Le vicomte retira, en trois essais, le voile noir qui cachait sa nouvelle acquisition. Le public fit grand bruit. Une dame s’évanouit. Certains enfants, restés au jardin, accoururent pour mesurer la torpeur des adultes. « Abject, monsieur ! » criait-un bourgeois. « Se moquer d’un meurtre ? Qui est donc cette pauvre femme ? Allons-nous-en ! », grinçait un politique. Et les gens prirent congés. On reposait les verres en même temps qu’on reprenait sa morale. D’un coup, le salon se vida. Seule la cheminée animait cet espace de la honte. Le vicomte s’assit sur le canapé, hagard. Une main se posa sur sa cuisse, celle de Sophie. « Vicomte, lui susurra-t-elle, quel gâchis. Qu’allez-vous faire, maintenant ? » Derrière, Jarry lapait son vin. Tallin fit un bond sur le canapé, entre le vicomte et Sophie. « Je ne sais pas vous, mais tout ce mauvais goût m’a donné faim ! Vicomte, si nous mangions ? » Hélas le teint du vicomte était blafard, son regard perdu dans un vide insensé.

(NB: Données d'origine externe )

/-- **An element of order 333 is self-centralising.**  For a signed automorphism `(π, κ, d, e)` of a Hadamard matrix of order `668`
with pair order `333` and any signed automorphism `(π', κ', d', e')` with `π'π = ππ'`, `κ'κ = κκ'`: `(π', κ') = (π^c, κ^c)` for
some `c`. -/
theorem hadamard668_order333_self_centralizing (hH : IsHadamardMatrix H) (hι : Fintype.card ι = 668)
    {π κ π' κ' : Equiv.Perm ι} {d e d' e' : ι → ℤ} (haut : IsSignedAut H π κ d e)
    (hπ : π ^ 333 = 1) (hκ : κ ^ 333 = 1) (h111 : π ^ 111 ≠ 1 ∨ κ ^ 111 ≠ 1) (h9 : π ^ 9 ≠ 1 ∨ κ ^ 9 ≠ 1)
    (haut' : IsSignedAut H π' κ' d' e') (hcπ : Commute π' π) (hcκ : Commute κ' κ) :
    ∃ c : ℕ, π' = π ^ c ∧ κ' = κ ^ c := by
  obtain ⟨⟨hR2, hRfree⟩, hC2, hCfree⟩ := hadamard668_order333_orbitType hH hι π κ d e haut hπ hκ h111 h9
  -- transversals of rows and columns (2 cycles each)
  have htr : ∀ ρ : Equiv.Perm ι, ρ ^ 333 = 1 → (univ.filter fun i => ρ i = i).card = 2 →
      (∀ x, ρ x ≠ x → ∀ k, 0 < k → k < 333 → (ρ ^ k) x ≠ x) →
      ∃ T : Finset ι, T.card = 2 ∧ (∀ t ∈ T, ρ t ≠ t) ∧
        ∀ f : ι → ℤ, ∑ y ∈ univ.filter (fun y => ρ y ≠ y), f y = ∑ t ∈ T, ∑ k ∈ Finset.range 333, f ((ρ ^ k) t) := by
    intro ρ hρ h2 hfree
    have hstab : ∀ y ∈ univ.filter (fun y => ρ y ≠ y), ρ y ∈ univ.filter (fun y => ρ y ≠ y) := by
      intro y hy
      rw [Finset.mem_filter] at hy ⊢
      exact ⟨Finset.mem_univ _, fun h => hy.2 (ρ.injective h)⟩
    obtain ⟨T, hTsub, hTc, hTs⟩ := exists_free_transversal ρ (by norm_num : 0 < 333) _ (univ.filter fun y => ρ y ≠ y)
      le_rfl hstab (fun y _ => by rw [hρ, Equiv.Perm.one_apply]) (fun y hy => hfree y (Finset.mem_filter.mp hy).2)
    have hsplit := Finset.card_filter_add_card_filter_not (s := (univ : Finset ι)) (fun y => ρ y = y)
    rw [h2, Finset.card_univ, hι] at hsplit
    have hm : (univ.filter fun y => ¬ ρ y = y).card = 666 := by omega
    have hm' : (univ.filter fun y => ρ y ≠ y).card = 666 := hm
    rw [hm'] at hTc
    exact ⟨T, by omega, fun t ht => (Finset.mem_filter.mp (hTsub ht)).2, hTs⟩
  obtain ⟨TR, hTR2, hTRmoved, hTRs⟩ := htr π hπ hR2 hRfree
  obtain ⟨TC, hTC2, hTCmoved, hTCs⟩ := htr κ hκ hC2 hCfree
  -- step (1): ψ² is a power of π on a row cycle
  have hc2π : Commute (π' ^ 2) π := hcπ.pow_left 2
  have hc2κ : Commute (κ' ^ 2) κ := hcκ.pow_left 2
  obtain ⟨t₁, ht₁⟩ : TR.Nonempty := Finset.card_pos.mp (by rw [hTR2]; norm_num)
  obtain ⟨c, hc⟩ := comm_sq_pow_on_moved hcπ hπ TR hTR2 hTRs (hTRmoved t₁ ht₁)
  have hc' : (π' ^ 2) t₁ = (π ^ c) t₁ := by rw [pow_two, Equiv.Perm.mul_apply, hc]
  -- step (2): Ψ = τ⁴ σ^m with π^(2c+m) = 1, a = 2c mod 333, m + a = 333
  obtain ⟨a, m, ha333, hma333, h2cmq⟩ : ∃ a m : ℕ, a < 333 ∧ m + a = 333 ∧ 2 * c + m = 333 * (2 * c / 333 + 1) :=
    ⟨2 * c % 333, 333 - 2 * c % 333, Nat.mod_lt _ (by norm_num), by omega, by omega⟩
  have h2cm : π ^ (2 * c + m) = 1 := by rw [h2cmq, pow_mul, hπ, one_pow]
  have hΨ := isSignedAut_mul (isSignedAut_pow haut' 4) (isSignedAut_pow haut m)
  -- row part fixes F ∪ orbit(t₁)
  have hψF : ∀ u, π u = u → (π' ^ 4 * π ^ m) u = u := by
    intro u hu
    rw [Equiv.Perm.mul_apply, perm_pow_apply_of_fixed π hu m, show (4 : ℕ) = 2 * 2 by norm_num, pow_mul, pow_two,
      Equiv.Perm.mul_apply]
    exact comm_sq_apply_fixed hc2π hR2 hu
  have hψorb : ∀ k, (π' ^ 4 * π ^ m) ((π ^ k) t₁) = (π ^ k) t₁ := by
    intro k
    rw [Equiv.Perm.mul_apply, ← Equiv.Perm.mul_apply (π ^ m), ← pow_add, show (4 : ℕ) = 2 * 2 by norm_num, pow_mul,
      comm_pow_apply_pow_orbit hc2π hc' 2 (m + k), ← Equiv.Perm.mul_apply, ← pow_add,
      show 2 * c + (m + k) = k + (2 * c + m) by ring, pow_add, h2cm, mul_one]
  have hfix335 : 335 ≤ (univ.filter fun i => (π' ^ 4 * π ^ m) i = i).card := by
    have hsub : (univ.filter fun i => π i = i) ∪ orbFin π 333 t₁ ⊆ univ.filter fun i => (π' ^ 4 * π ^ m) i = i := by
      intro x hx
      rw [Finset.mem_filter]
      refine ⟨Finset.mem_univ _, ?_⟩
      rcases Finset.mem_union.mp hx with h | h
      · exact hψF x (Finset.mem_filter.mp h).2
      · obtain ⟨k, -, rfl⟩ := Finset.mem_image.mp h
        exact hψorb k
    have hdisj : Disjoint (univ.filter fun i => π i = i) (orbFin π 333 t₁) := by
      rw [Finset.disjoint_left]
      intro x hx hx'
      obtain ⟨k, -, rfl⟩ := Finset.mem_image.mp hx'
      have hmv : π ((π ^ k) t₁) ≠ (π ^ k) t₁ := by
        rw [← Equiv.Perm.mul_apply, ← pow_succ', pow_succ, Equiv.Perm.mul_apply]
        exact fun h => hTRmoved t₁ ht₁ ((π ^ k).injective h)
      exact hmv (Finset.mem_filter.mp hx).2
    have hcard := Finset.card_le_card hsub
    rw [Finset.card_union_of_disjoint hdisj, hR2, card_orbFin_of_free (hRfree t₁ (hTRmoved t₁ ht₁))] at hcard
    exact hcard
  -- both parts have 333rd power 1 (piecewise powers)
  have hψ333 : (π' ^ 4 * π ^ m) ^ 333 = 1 := by
    refine comm_pow333_eq_one ((hcπ.pow_left 4).mul_left (Commute.pow_left (Commute.refl π) m)) hπ TR hTRs hψF
      fun t ht => ?_
    obtain ⟨ct, hct⟩ := comm_sq_pow_on_moved hcπ hπ TR hTR2 hTRs (hTRmoved t ht)
    have hct' : (π' ^ 2) t = (π ^ ct) t := by rw [pow_two, Equiv.Perm.mul_apply, hct]
    refine ⟨2 * ct + m, ?_⟩
    rw [Equiv.Perm.mul_apply, show (4 : ℕ) = 2 * 2 by norm_num, pow_mul, comm_pow_apply_pow_orbit hc2π hct' 2 m,
      ← Equiv.Perm.mul_apply, ← pow_add]
  have hχ333 : (κ' ^ 4 * κ ^ m) ^ 333 = 1 := by
    refine comm_pow333_eq_one ((hcκ.pow_left 4).mul_left (Commute.pow_left (Commute.refl κ) m)) hκ TC hTCs
      (fun u hu => ?_) fun t ht => ?_
    · rw [Equiv.Perm.mul_apply, perm_pow_apply_of_fixed κ hu m, show (4 : ℕ) = 2 * 2 by norm_num, pow_mul, pow_two,
        Equiv.Perm.mul_apply]
      exact comm_sq_apply_fixed hc2κ hC2 hu
    · obtain ⟨ct, hct⟩ := comm_sq_pow_on_moved hcκ hκ TC hTC2 hTCs (hTCmoved t ht)
      have hct' : (κ' ^ 2) t = (κ ^ ct) t := by rw [pow_two, Equiv.Perm.mul_apply, hct]
      refine ⟨2 * ct + m, ?_⟩
      rw [Equiv.Perm.mul_apply, show (4 : ℕ) = 2 * 2 by norm_num, pow_mul, comm_pow_apply_pow_orbit hc2κ hct' 2 m,
        ← Equiv.Perm.mul_apply, ← pow_add]
  obtain ⟨hψ1, hχ1⟩ := pair_eq_one_of_many_fixed hH hι hΨ hψ333 hχ333 hfix335
  -- so π'^4 = π^a, κ'^4 = κ^a
  have hma : π ^ m * π ^ a = 1 := by rw [← pow_add, hma333, hπ]
  have hma' : κ ^ m * κ ^ a = 1 := by rw [← pow_add, hma333, hκ]
  have hπ4 : π' ^ 4 = π ^ a := by
    calc π' ^ 4 = π' ^ 4 * (π ^ m * π ^ a) := by rw [hma, mul_one]
      _ = (π' ^ 4 * π ^ m) * π ^ a := by rw [mul_assoc]
      _ = π ^ a := by rw [hψ1, one_mul]
  have hκ4 : κ' ^ 4 = κ ^ a := by
    calc κ' ^ 4 = κ' ^ 4 * (κ ^ m * κ ^ a) := by rw [hma', mul_one]
      _ = (κ' ^ 4 * κ ^ m) * κ ^ a := by rw [mul_assoc]
      _ = κ ^ a := by rw [hχ1, one_mul]
  -- step (3): ν = τ σ^b with a + 4 b ≡ 0 (mod 333)
  obtain ⟨b, q, hab⟩ : ∃ b q : ℕ, a + b * 4 = 333 * q := ⟨(333 - a) * 250, 1000 - 3 * a, by omega⟩
  have hν := isSignedAut_mul haut' (isSignedAut_pow haut b)
  have hcνπ : Commute (π' * π ^ b) π := hcπ.mul_left (Commute.pow_left (Commute.refl π) b)
  have hcνκ : Commute (κ' * κ ^ b) κ := hcκ.mul_left (Commute.pow_left (Commute.refl κ) b)
  have hν4π : (π' * π ^ b) ^ 4 = 1 := by
    rw [(hcπ.pow_right b).mul_pow, hπ4, ← pow_mul, ← pow_add, hab, pow_mul, hπ, one_pow]
  have hν4κ : (κ' * κ ^ b) ^ 4 = 1 := by
    rw [(hcκ.pow_right b).mul_pow, hκ4, ← pow_mul, ← pow_add, hab, pow_mul, hκ, one_pow]
  have powfacts : ∀ {ρ σ₀ : Equiv.Perm ι}, Commute ρ σ₀ → ρ ^ 2 = 1 → σ₀ ^ 333 = 1 →
      (ρ * σ₀) ^ 666 = 1 ∧ (ρ * σ₀) ^ 333 = ρ ∧ (ρ * σ₀) ^ 222 = σ₀ ^ 222 ∧ (ρ * σ₀) ^ 18 = σ₀ ^ 18 := by
    intro ρ σ₀ hcm h2 h333
    refine ⟨?_, ?_, ?_, ?_⟩
    · rw [hcm.mul_pow, show (666 : ℕ) = 2 * 333 by norm_num, pow_mul, h2, one_pow, one_mul, pow_mul', h333, one_pow]
    · rw [hcm.mul_pow, h333, mul_one, show (333 : ℕ) = 2 * 166 + 1 by norm_num, pow_add, pow_mul, h2, one_pow, one_mul,
        pow_one]
    · show (ρ * σ₀) ^ (2 * 111) = σ₀ ^ (2 * 111)
      rw [hcm.mul_pow, pow_mul, h2, one_pow, one_mul]
    · show (ρ * σ₀) ^ (2 * 9) = σ₀ ^ (2 * 9)
      rw [hcm.mul_pow, pow_mul, h2, one_pow, one_mul]
  -- an involution pair commuting with σ gives an element of pair order 666: excluded
  have h222 : π ^ 222 ≠ 1 ∨ κ ^ 222 ≠ 1 := by
    rcases h111 with h | h
    · left; intro h'; apply h; rw [show π ^ 111 = π ^ 111 * π ^ 222 by rw [h', mul_one], ← pow_add, hπ]
    · right; intro h'; apply h; rw [show κ ^ 111 = κ ^ 111 * κ ^ 222 by rw [h', mul_one], ← pow_add, hκ]
  have h18 : π ^ 18 ≠ 1 ∨ κ ^ 18 ≠ 1 := by
    rcases h9 with h | h
    · left; intro h'
      have hg : π ^ Nat.gcd 18 333 = 1 := pow_gcd_eq_one.mpr ⟨h', hπ⟩
      exact h (by simpa using hg)
    · right; intro h'
      have hg : κ ^ Nat.gcd 18 333 = 1 := pow_gcd_eq_one.mpr ⟨h', hκ⟩
      exact h (by simpa using hg)
  have hinv : ∀ {ω₁ ω₂ : Equiv.Perm ι} {dd ee : ι → ℤ}, IsSignedAut H ω₁ ω₂ dd ee → Commute ω₁ π → Commute ω₂ κ →
      ω₁ ^ 2 = 1 → ω₂ ^ 2 = 1 → (ω₁ ≠ 1 ∨ ω₂ ≠ 1) → False := by
    intro ω₁ ω₂ dd ee hω hc₁ hc₂ h₁ h₂ hne
    have hprod := isSignedAut_mul hω haut
    obtain ⟨a666, a333, a222, a18⟩ := powfacts hc₁ h₁ hπ
    obtain ⟨b666, b333, b222, b18⟩ := powfacts hc₂ h₂ hκ
    refine no_hadamard668_signedAut_order_666 hH hι (ω₁ * π) (ω₂ * κ) _ _ hprod a666 b666 ?_ ?_ ?_
    · rw [a333, b333]; exact hne
    · rw [a222, b222]; exact h222
    · rw [a18, b18]; exact h18
  -- ν² and ν
  have hν2 : (π' * π ^ b) ^ 2 = 1 ∧ (κ' * κ ^ b) ^ 2 = 1 := by
    by_contra hne
    rw [not_and_or] at hne
    refine hinv (isSignedAut_pow hν 2) (hcνπ.pow_left 2) (hcνκ.pow_left 2) ?_ ?_ hne
    · rw [← pow_mul]; exact hν4π
    · rw [← pow_mul]; exact hν4κ
  have hν1 : π' * π ^ b = 1 ∧ κ' * κ ^ b = 1 := by
    by_contra hne
    rw [not_and_or] at hne
    exact hinv hν hcνπ hcνκ hν2.1 hν2.2 hne
  -- conclusion: π' = π^(332 b), the inverse of π^b
  refine ⟨332 * b, ?_, ?_⟩
  · have hb' : π ^ b * π ^ (332 * b) = 1 := by
      rw [← pow_add, show b + 332 * b = 333 * b by ring, pow_mul, hπ, one_pow]
    calc π' = π' * (π ^ b * π ^ (332 * b)) := by rw [hb', mul_one]
      _ = (π' * π ^ b) * π ^ (332 * b) := by rw [mul_assoc]
      _ = π ^ (332 * b) := by rw [hν1.1, one_mul]
  · have hb' : κ ^ b * κ ^ (332 * b) = 1 := by
      rw [← pow_add, show b + 332 * b = 333 * b by ring, pow_mul, hκ, one_pow]
    calc κ' = κ' * (κ ^ b * κ ^ (332 * b)) := by rw [hb', mul_one]
      _ = (κ' * κ ^ b) * κ ^ (332 * b) := by rw [mul_assoc]
      _ = κ ^ (332 * b) := by rw [hν1.2, one_mul]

Alfred rit de bon cœur : « Il vaudrait mieux arrêter le massacre.. Vicomte, voulez-vous qu’on… » Sophie devança son acolyte et prit l’initiative de ranger le capharnaüm. Le quatuor se dirigea dans l’arrière-cuisine. Quand tout à coup, Alfred se mit à montrer son venin. « Ce vieux est perdu. À quoi lui sert tous ces tableaux si moches, si chers, si… inutiles ? » Sophie acquiesça, Jarry continuait de boire. Quant à Tallin, il voulut diviser les émoluments raisonnablement. « Qui prend quoi ? Et surtout quand ? Le gros homme a l’air d’un fantôme, mais il n’a pas perdu la vue ! » Le quatuor décida donc qu’il reviendrait cette nuit, quand le vicomte dormirait d’un sommeil de honte, avant de se retourner sur la rancœur la nuit prochaine. Avant de partir, Jarry prit le double des clés, mis en évidence à l’entrée de la demeure. La soirée terminée, le vicomte enfila son pyjama en soie et s’abîma dans un sommeil de plomb. Le clair de lune luisait. Le quatuor approchait, entra sans un bruit et s’engouffra dans la caverne d’Ali Baba. A la lueur de quelques bougies, ils firent face à la jeune femme se noyant dans son sang. L’œil du mari effraya Sophie. Elle eut dit qu’il la regardait. De son côté, Tallin prit le tableau scandinave dans l’arrière-cuisine. Jarry et Alfred avait trouvé la cave, dans laquelle reposaient pléthore d’œuvres d’art. Jarry prit dans ses mains le tableau de la femme d’Orient, quand Alfred s’empara d’un portrait représentant un homme se tirant le visage jusqu’à l’arracher.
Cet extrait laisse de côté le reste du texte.